Yesterday I promised to show how to solve partition problems with integer linear programming. Let us take the problem of yesterday: We want to split the numbers from 1 to 30 in 10 triplets (x,y,z) such that x+y+z=0 modulo 31. We will use linear problems of the following type.

\(Ax=b, \quad x_i \in \{0,1\}, \quad c^T x \to \text{max.}\)

There will be one variable in x for each possible triplet. The value of this variable determines if the triplet is in the selection (1) or not (0). So the j-th column of A refers to the triplet with number j. The i-th row of A is a linear constraint which makes sure that the number i is used only in one triplet. A contaoins only 0-1-values, and

\(a_{i,j} = 1 \quad\Leftrightarrow\quad i \in T_j = \{n_{1,j},n_{2,j},n_{3,j}\}.\)

The constraints will be

\(\sum_j a_{i,j} x_j = 1.\)

We just need any feasible point and could use any target function. Alternatively, we could use „less equal“ in the previous line and maximize the number of triplets used.

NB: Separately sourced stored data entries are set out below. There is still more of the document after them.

import Mathlib
import HarnessLib
import Summits.CriticalPhenomena.CardyFormulaZ2.Theses.CardySelfDualSegment
import Literature.Probability.Percolation.CornerPercolation
import Literature.Analysis.Complex.CauchyTaylorBall
import Summits.CriticalPhenomena.CardyFormulaZ2.Theorems.CardySelfDualSegmentSegmentOpenStubCrossingProbPolynomial
import Summits.CriticalPhenomena.CardyFormulaZ2.Theorems.CardySelfDualSegmentSegmentOpenStubUniformComplexBoundOfSmallMesh
import Summits.CriticalPhenomena.CardyFormulaZ2.Theorems.CardySelfDualSegmentSegmentOpenStubGoodSetNhdsZeroOfJets
import Summits.CriticalPhenomena.CardyFormulaZ2.Theorems.CardySelfDualSegmentUniformMarginalityDefs3

/-!
# Crux `SegmentOpen` (stmt-CriticalPhenomena-5471), line `Sketch`:
# stub S4w `stub_localComplexBound` — the Cauchy-estimate census links

Worker file (lead c5, wave 1, stub S4w).  The stub itself,

  `stub_localComplexBound : ∀ t₀ R, ∃ r > 0, ∃ δ₁ > 0, ∃ C, ∀ δ, 0 < δ → δ < δ₁ → ∀ p, (spec) →
     ∀ z ∈ B(t₀, r), ‖p(z)‖ ≤ C`

(LOCAL UNIFORM-IN-MESH ANALYTICITY of the crossing polynomials of S1), is research content
(Lee–Yang type, non-perturbative) and is NOT proved here.  This file kernel-checks the census
entries around it, with the stub statement taken VERBATIM AS A HYPOTHESIS (never claimed):

* `russoCoeffBound_of_localComplexBound` (NECESSITY, Cauchy's estimate): S4w ⇒ δ-uniform
  GEOMETRIC DECAY of ALL Taylor coefficients of the complex crossing polynomial at `t₀`,
  `‖coeff_k (taylor t₀ p_δ)‖ · r^k ≤ C` (radius `r/2` of the stub's radius;
  `coeff_k (taylor t₀ p_δ)` = the signed level-`k` Fourier–Walsh sum of the coin-averaged crossing
  function at `t₀`);
* `localComplexBound_of_russoCoeffBound` (SUFFICIENCY, geometric series): the coefficient form
  implies S4w back (radius `r/2`, bound `2C`) — so S4w IS its coefficient form
  ("LevelSumGeometricBound" of lead c4, pointwise in `(t₀, R)`);
* `russoBound_of_localComplexBound` (LEVEL ONE): S4w ⇒ the open research stub `RussoBound` of the
  sibling crux `UniformMarginality` (stmt-CriticalPhenomena-5472): `|∂_t P_t(R, δ)| ≤ C` locally in
  `t`, uniformly in the mesh (Cauchy's estimate for the first derivative on `B(t, r/2) ⊆ B(t₀, r)`
  at small mesh, the landed `russoBound_largeMesh` at large mesh);
* `uniformMarginality_of_localComplexBound`: hence S4w ⇒ the ROUTE DECL `UniformMarginality`
  (crux 5472) through the landed heat-flow glue (`integratedBound_of`, `stub_russoIdentity`,
  `stub_pextContinuous`, `uniformMarginality_of_integratedBound`) — the pointwise weakening S4w of
  reshape 7 is still at least as hard as crux 5472 (reshape-6 record: S4s ⊢ UM, p131349).

Blocker for the stub: its level-`1` content at `t₀` is `RussoBoundAt R t₀` (open); no tree fact
supplies even that.
-/

noncomputable section

namespace Summit.CriticalPhenomena.CardyFormulaZ2.Theorems

open Literature.Probability Literature.Barriers.CriticalPhenomena
open Literature.Probability.RandomPlanarGeometry (ConformalRectangle ConformalEquiv MarkedDomain)
open Filter Set Topology MeasureTheory
open UpperHalfPlane (upperHalfPlaneSet)

namespace LocalComplexBound

/-- `k! · coeff_k (taylor c q) = (derivative^[k] q)(c)` (Hasse derivatives). -/
theorem factorial_mul_taylor_coeff (q : Polynomial ℂ) (c : ℂ) (k : ℕ) :
    (k.factorial : ℂ) * (Polynomial.taylor c q).coeff k =
      (Polynomial.derivative^[k] q).eval c := by
  have h := congrFun (Polynomial.factorial_smul_hasseDeriv (R := ℂ) k) q
  rw [LinearMap.smul_apply] at h
  rw [← h, Polynomial.taylor_coeff, ← nsmul_eq_mul, Polynomial.eval_smul]

/-- The `k`-th complex derivative of a polynomial function at `c` is `k! · coeff_k (taylor c q)`. -/
theorem iteratedDeriv_eval_eq_taylor_coeff (q : Polynomial ℂ) (c : ℂ) (k : ℕ) :
    iteratedDeriv k (fun z => q.eval z) c =
      (k.factorial : ℂ) * (Polynomial.taylor c q).coeff k := by
  rw [GoodSetNhdsZeroOfJets.iteratedDeriv_eval, factorial_mul_taylor_coeff]

/-- **Cauchy's estimate for Taylor coefficients of a polynomial**: if `‖q‖ ≤ M` on the disc
`B(c, R)`, then `‖coeff_k (taylor c q)‖ · (R/2)^k ≤ M` for every `k`
(`Literature.Analysis.Complex.norm_iteratedDeriv_le_of_forall_mem_ball`). -/
theorem norm_taylor_coeff_mul_pow_le {q : Polynomial ℂ} {c : ℂ} {R M : ℝ} (hR : 0 < R)
    (hM : ∀ z ∈ Metric.ball c R, ‖q.eval z‖ ≤ M) (k : ℕ) :
    ‖(Polynomial.taylor c q).coeff k‖ * (R / 2) ^ k ≤ M := by
  have hd : DifferentiableOn ℂ (fun z => q.eval z) (Metric.ball c R) :=
    (Polynomial.differentiable q).differentiableOn
  have h := Literature.Analysis.Complex.norm_iteratedDeriv_le_of_forall_mem_ball hR hd hM k
  rw [iteratedDeriv_eval_eq_taylor_coeff, norm_mul, Complex.norm_natCast, mul_div_assoc] at h
  have hk : (0 : ℝ) < k.factorial := by exact_mod_cast k.factorial_pos
  have hR2 : (0 : ℝ) < (R / 2) ^ k := by positivity
  exact (le_div_iff₀ hR2).1 (le_of_mul_le_mul_left h hk)

/-- **Geometric series**: if `‖coeff_k (taylor c q)‖ · r^k ≤ C` for all `k`, then `‖q(z)‖ ≤ 2C` on
the disc `B(c, r/2)` (`q(z) = Σ_k coeff_k (taylor c q) (z - c)^k`, ratio `‖z - c‖/r < 1/2`). -/
theorem norm_eval_le_of_taylor_coeff_bound {q : Polynomial ℂ} {c : ℂ} {r C : ℝ} (hr : 0 < r)
    (hC : ∀ k : ℕ, ‖(Polynomial.taylor c q).coeff k‖ * r ^ k ≤ C) {z : ℂ}
    (hz : z ∈ Metric.ball c (r / 2)) : ‖q.eval z‖ ≤ 2 * C := by
  have hC0 : 0 ≤ C := le_trans (by positivity) (hC 0)
  have hzc : ‖z - c‖ < r / 2 := by rwa [Metric.mem_ball, dist_eq_norm] at hz
  rw [← Polynomial.taylor_eval_sub c q z, Polynomial.eval_eq_sum_range]
  calc ‖∑ i ∈ Finset.range ((Polynomial.taylor c q).natDegree + 1),
          (Polynomial.taylor c q).coeff i * (z - c) ^ i‖
      ≤ ∑ i ∈ Finset.range ((Polynomial.taylor c q).natDegree + 1),
          ‖(Polynomial.taylor c q).coeff i * (z - c) ^ i‖ := norm_sum_le _ _
    _ ≤ ∑ i ∈ Finset.range ((Polynomial.taylor c q).natDegree + 1), C * (1 / 2) ^ i := by
        refine Finset.sum_le_sum fun i _ => ?_
        rw [norm_mul, norm_pow]
        calc ‖(Polynomial.taylor c q).coeff i‖ * ‖z - c‖ ^ i
            ≤ ‖(Polynomial.taylor c q).coeff i‖ * (r / 2) ^ i :=
              mul_le_mul_of_nonneg_left (pow_le_pow_left₀ (norm_nonneg _) hzc.le i)
                (norm_nonneg _)
          _ = ‖(Polynomial.taylor c q).coeff i‖ * r ^ i * (1 / 2) ^ i := by
              rw [mul_assoc, ← mul_pow]; ring_nf
          _ ≤ C * (1 / 2) ^ i := mul_le_mul_of_nonneg_right (hC i) (by positivity)
    _ = C * ∑ i ∈ Finset.range ((Polynomial.taylor c q).natDegree + 1), (1 / 2 : ℝ) ^ i := by
        rw [Finset.mul_sum]
    _ ≤ C * 2 := mul_le_mul_of_nonneg_left (sum_geometric_two_le _) hC0
    _ = 2 * C := mul_comm _ _

/-- **Cauchy's estimate for the first real derivative**: if the complex polynomial `p.map ι` is
bounded by `C` on `B(t₀, r)` and `|t - t₀| < r/2`, then `|p'(t)| ≤ 2C/(r/2)` (the disc
`B(t, r/2)` lies in `B(t₀, r)`). -/
theorem abs_derivative_eval_le {p : Polynomial ℝ} {t₀ t r C : ℝ} (hr : 0 < r)
    (hC : ∀ z ∈ Metric.ball ((t₀ : ℝ) : ℂ) r, ‖(p.map (algebraMap ℝ ℂ)).eval z‖ ≤ C)
    (ht : |t - t₀| < r / 2) : |p.derivative.eval t| ≤ 2 * C / (r / 2) := by
  -- the disc `B(t, r/2)` lies in `B(t₀, r)`
  have hsub : Metric.ball ((t : ℝ) : ℂ) (r / 2) ⊆ Metric.ball ((t₀ : ℝ) : ℂ) r := by
    intro z hz
    rw [Metric.mem_ball] at hz ⊢
    have htt₀ : dist ((t : ℝ) : ℂ) ((t₀ : ℝ) : ℂ) < r / 2 := by
      rw [Complex.dist_eq, ← Complex.ofReal_sub, Complex.norm_real, Real.norm_eq_abs]
      exact ht
    calc dist z ((t₀ : ℝ) : ℂ) ≤ dist z (t : ℂ) + dist ((t : ℝ) : ℂ) ((t₀ : ℝ) : ℂ) :=
          dist_triangle _ _ _
      _ < r / 2 + r / 2 := add_lt_add hz htt₀
      _ = r := by ring
  have hd : DifferentiableOn ℂ (fun z => (p.map (algebraMap ℝ ℂ)).eval z)
      (Metric.ball ((t : ℝ) : ℂ) (r / 2)) :=
    (Polynomial.differentiable _).differentiableOn
  have h := Literature.Analysis.Complex.norm_deriv_le_of_forall_mem_ball (half_pos hr) hd
    fun z hz => hC z (hsub hz)
  -- `(p'.map ι)(t) = ι (p' t)` at the real point `t`
  have hev : (p.derivative.map (algebraMap ℝ ℂ)).eval (t : ℂ) =
      ((p.derivative.eval t : ℝ) : ℂ) := by
    rw [Polynomial.eval_map, ← Complex.coe_algebraMap, Polynomial.eval₂_hom]
  rw [Polynomial.deriv, Polynomial.derivative_map, hev, Complex.norm_real, Real.norm_eq_abs] at h
  exact h

open Summit.CriticalPhenomena.CardyFormulaZ2.Cruxes.UniformMarginality.HeatFlow in
/-- On `(0,1)` the extended crossing curve `Pext R δ` IS the crossing polynomial of S1, so its
derivative there is the derivative of the polynomial. -/
theorem deriv_Pext_eq {R : ConformalRectangle} {δ : ℝ} {p : Polynomial ℝ}
    (hp : ∀ t : unitInterval, Percolation.cornerCrossingProb t R δ = p.eval (t : ℝ)) {t : ℝ}
    (ht : t ∈ Set.Ioo (0 : ℝ) 1) : deriv (Pext R δ) t = p.derivative.eval t := by
  have heq : Pext R δ =ᶠ[𝓝 t] fun s => p.eval s := by
    filter_upwards [isOpen_Ioo.mem_nhds ht] with s hs
    show Percolation.cornerCrossingProb (Set.projIcc (0 : ℝ) 1 zero_le_one s) R δ = p.eval s
    rw [hp, Set.projIcc_of_mem zero_le_one (Set.Ioo_subset_Icc_self hs)]
  rw [heq.deriv_eq, Polynomial.deriv]

end LocalComplexBound

open LocalComplexBound

/-- **NECESSITY (Cauchy's estimate; census link for S4w).**  Assume S4w (hypothesis, verbatim the
registered stub `stub_localComplexBound`; NOT claimed).  Then for every `t₀ ∈ [0,1]` and every
conformal rectangle `R` there are `r > 0`, a mesh threshold `δ₁ > 0` and `C` such that for all
meshes `δ < δ₁` ALL Taylor coefficients at `t₀` of the complex crossing polynomial decay
geometrically, UNIFORMLY IN THE MESH: `‖coeff_k (taylor t₀ p_δ)‖ · r^k ≤ C` for every `k`
(with `r` = half the stub's radius).  `coeff_k (taylor t₀ p_δ) = p_δ^{(k)}(t₀)/k!` is the signed
level-`k` Fourier–Walsh (pivotal) sum of the coin-averaged crossing function at `t₀`; `k = 1` is
`∂_t P_t(R, δ)|_{t₀}`, whose δ-uniform boundedness is the open Russo bound of crux 5472. -/
theorem russoCoeffBound_of_localComplexBound :
    (∀ (t₀ : unitInterval) (R : ConformalRectangle), ∃ r > 0, ∃ δ₁ > 0, ∃ C : ℝ, ∀ δ : ℝ,
      0 < δ → δ < δ₁ → ∀ p : Polynomial ℝ,
        (∀ t : unitInterval, Percolation.cornerCrossingProb t R δ = p.eval (t : ℝ)) →
        ∀ z ∈ Metric.ball ((t₀ : ℝ) : ℂ) r, ‖(p.map (algebraMap ℝ ℂ)).eval z‖ ≤ C) →
    ∀ (t₀ : unitInterval) (R : ConformalRectangle), ∃ r > 0, ∃ δ₁ > 0, ∃ C : ℝ, ∀ δ : ℝ,
      0 < δ → δ < δ₁ → ∀ p : Polynomial ℝ,
        (∀ t : unitInterval, Percolation.cornerCrossingProb t R δ = p.eval (t : ℝ)) →
        ∀ k : ℕ, ‖((p.map (algebraMap ℝ ℂ)).taylor ((t₀ : ℝ) : ℂ)).coeff k‖ * r ^ k ≤ C := by
  intro h t₀ R
  obtain ⟨r, hr, δ₁, hδ₁, C, hC⟩ := h t₀ R
  exact ⟨r / 2, half_pos hr, δ₁, hδ₁, C, fun δ hδ hδ₁' p hp k =>
    norm_taylor_coeff_mul_pow_le hr (hC δ hδ hδ₁' p hp) k⟩

/-- **SUFFICIENCY (geometric series; the converse census link).**  The coefficient form — δ-uniform
geometric decay `‖coeff_k (taylor t₀ p_δ)‖ · r^k ≤ C` of all Taylor coefficients at `t₀`, for the
meshes `δ < δ₁` ("LevelSumGeometricBound" at `(t₀, R)`) — implies S4w at `(t₀, R)` with radius
`r/2` and bound `2C`.  Together with `russoCoeffBound_of_localComplexBound`: S4w is EQUIVALENT to
its coefficient form, pointwise in `(t₀, R)`. -/
theorem localComplexBound_of_russoCoeffBound :
    (∀ (t₀ : unitInterval) (R : ConformalRectangle), ∃ r > 0, ∃ δ₁ > 0, ∃ C : ℝ, ∀ δ : ℝ,
      0 < δ → δ < δ₁ → ∀ p : Polynomial ℝ,
        (∀ t : unitInterval, Percolation.cornerCrossingProb t R δ = p.eval (t : ℝ)) →
        ∀ k : ℕ, ‖((p.map (algebraMap ℝ ℂ)).taylor ((t₀ : ℝ) : ℂ)).coeff k‖ * r ^ k ≤ C) →
    ∀ (t₀ : unitInterval) (R : ConformalRectangle), ∃ r > 0, ∃ δ₁ > 0, ∃ C : ℝ, ∀ δ : ℝ,
      0 < δ → δ < δ₁ → ∀ p : Polynomial ℝ,
        (∀ t : unitInterval, Percolation.cornerCrossingProb t R δ = p.eval (t : ℝ)) →
        ∀ z ∈ Metric.ball ((t₀ : ℝ) : ℂ) r, ‖(p.map (algebraMap ℝ ℂ)).eval z‖ ≤ C := by
  intro h t₀ R
  obtain ⟨r, hr, δ₁, hδ₁, C, hC⟩ := h t₀ R
  exact ⟨r / 2, half_pos hr, δ₁, hδ₁, 2 * C, fun δ hδ hδ₁' p hp z hz =>
    norm_eval_le_of_taylor_coeff_bound hr (hC δ hδ hδ₁' p hp) hz⟩

open Summit.CriticalPhenomena.CardyFormulaZ2.Cruxes.UniformMarginality.HeatFlow in
/-- **LEVEL ONE: S4w ⊢ `RussoBound` (the open research stub B of crux `UniformMarginality`,
stmt-CriticalPhenomena-5472).**  Assume S4w (hypothesis, verbatim the registered stub; NOT
claimed).  Fix `R` and `t₀ ∈ [0,1]`, and let `r, δ₁, C` be the data of S4w at `(t₀, R)`.  For a
mesh `δ < δ₁` and `t ∈ (0,1)` with `|t - t₀| < r/2`, `Pext R δ` agrees near `t` with S1's crossing
polynomial `p_δ` (`stub_crossingProbPolynomial`, landed), and Cauchy's estimate on
`B(t, r/2) ⊆ B(t₀, r)` bounds `|p_δ'(t)| ≤ 4C/r`; for `δ ≥ δ₁` the landed `russoBound_largeMesh`
bounds the Russo sum by a constant `C'(R, δ₁)`.  Hence `|∂_t P_t(R, δ)| ≤ max (4C/r) C'` for all
`δ > 0`: `RussoBoundAt R` at `t₀`, for every `R` and `t₀`. -/
theorem russoBound_of_localComplexBound :
    (∀ (t₀ : unitInterval) (R : ConformalRectangle), ∃ r > 0, ∃ δ₁ > 0, ∃ C : ℝ, ∀ δ : ℝ,
      0 < δ → δ < δ₁ → ∀ p : Polynomial ℝ,
        (∀ t : unitInterval, Percolation.cornerCrossingProb t R δ = p.eval (t : ℝ)) →
        ∀ z ∈ Metric.ball ((t₀ : ℝ) : ℂ) r, ‖(p.map (algebraMap ℝ ℂ)).eval z‖ ≤ C) →
    Summit.CriticalPhenomena.CardyFormulaZ2.Cruxes.UniformMarginality.HeatFlow.RussoBound := by
  intro h R t₀ ht₀
  obtain ⟨r, hr, δ₁, hδ₁, C, hC⟩ := h ⟨t₀, ht₀⟩ R
  obtain ⟨C', hC'⟩ := russoBound_largeMesh R δ₁ hδ₁
  refine ⟨r / 2, half_pos hr, max (2 * C / (r / 2)) C', fun δ hδ t ht htt₀ => ?_⟩
  rcases lt_or_ge δ δ₁ with hlt | hle
  · -- small mesh: Cauchy's estimate for S1's crossing polynomial
    obtain ⟨p, hp⟩ := stub_crossingProbPolynomial R δ hδ
    rw [deriv_Pext_eq hp ht]
    exact (abs_derivative_eval_le hr (hC δ hδ hlt p hp) htt₀).trans (le_max_left _ _)
  · -- large mesh: finitely many Russo terms of modulus `≤ 1`
    exact (hC' δ hle t ht).trans (le_max_right _ _)

open Summit.CriticalPhenomena.CardyFormulaZ2.Cruxes.UniformMarginality.HeatFlow in
/-- **S4w ⊢ the route decl `UniformMarginality` (crux stmt-CriticalPhenomena-5472).**  By
`russoBound_of_localComplexBound` and the landed heat-flow glue of line `Sketch` of crux 5472
(`integratedBound_of` with `stub_russoIdentity`, `stub_pextContinuous`; then
`uniformMarginality_of_integratedBound`).  Reshape-7 update of the reshape-6 record S4s ⊢ UM
(p131349): the POINTWISE complex bound already proves the crux hypothesis of `SegmentOpen`. -/
theorem uniformMarginality_of_localComplexBound :
    (∀ (t₀ : unitInterval) (R : ConformalRectangle), ∃ r > 0, ∃ δ₁ > 0, ∃ C : ℝ, ∀ δ : ℝ,
      0 < δ → δ < δ₁ → ∀ p : Polynomial ℝ,
        (∀ t : unitInterval, Percolation.cornerCrossingProb t R δ = p.eval (t : ℝ)) →
        ∀ z ∈ Metric.ball ((t₀ : ℝ) : ℂ) r, ‖(p.map (algebraMap ℝ ℂ)).eval z‖ ≤ C) →
    Summit.CriticalPhenomena.CardyFormulaZ2.Theses.CardySelfDualSegment.UniformMarginality :=
  fun h => uniformMarginality_of_integratedBound
    (integratedBound_of stub_russoIdentity stub_pextContinuous (russoBound_of_localComplexBound h))

end Summit.CriticalPhenomena.CardyFormulaZ2.Theorems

How to do that in EMT? We first store all possible triplets into one matrix.

>function makeT (n:index=31) ... $T=[]; $for i=1 to n-2; $ for j=i+1 to n-1; $ k=n-mod(i+j,n); $ if k!=i and k!=j then T=T_[i,j,k]; endif; $ end; $end; $return T $endfunction >makeT(7) 1 2 4 1 4 2 1 6 7 2 4 1 2 5 7 3 4 7 3 5 6 3 6 5 5 6 3 >T=makeT(31);

Then we define the matrix A.

>function makeA (T) ... $v=sort(unique(flatten(T))); $A=zeros(cols(v),rows(T)); $for i=1 to cols(v); $ for j=1 to rows(T); $ if any(v[i]==T[j]) then A[i,j]=1; endif; $ end; $end; $return A; $endfunction >makeT(5) 1 4 5 2 3 5 >fraction makeA(makeT(5)) 1 0 0 1 0 1 1 0 1 1 >A=makeA(T); >size(A) [31, 405]

The function makeA() can take any matrix with partitions in its rows. The first command simply selects the numbers that appear in any partition. In our case, A is simply the vector [1,…,30].

Now we need to solve the problem with integer linear programming. We use the LPSOLVE library for this (given to EMT by the developers).

>function solveP (A,T) ... $ x=ilpsolve(A,ones(rows(A))',ones(cols(A)), $ vlb=zeros(cols(A)),vub=ones(cols(A)),>max); $ return T[nonzeros(x')]; $ endfunction >solveP(A,T) 1 5 25 2 7 22 3 11 17 4 6 21 8 9 14 10 23 29 12 24 26 13 19 30 15 20 27 16 18 28

The return value of the function ilpsolve() is a 0-1-vector. We want to print the triplets which are marked by 1 in this vector. The variables vlb and vub are lower and upper bounds for the variables. Interestingly, the solution works without these restrictions. Nevertheless, more restrictions usually mean shorter calculations.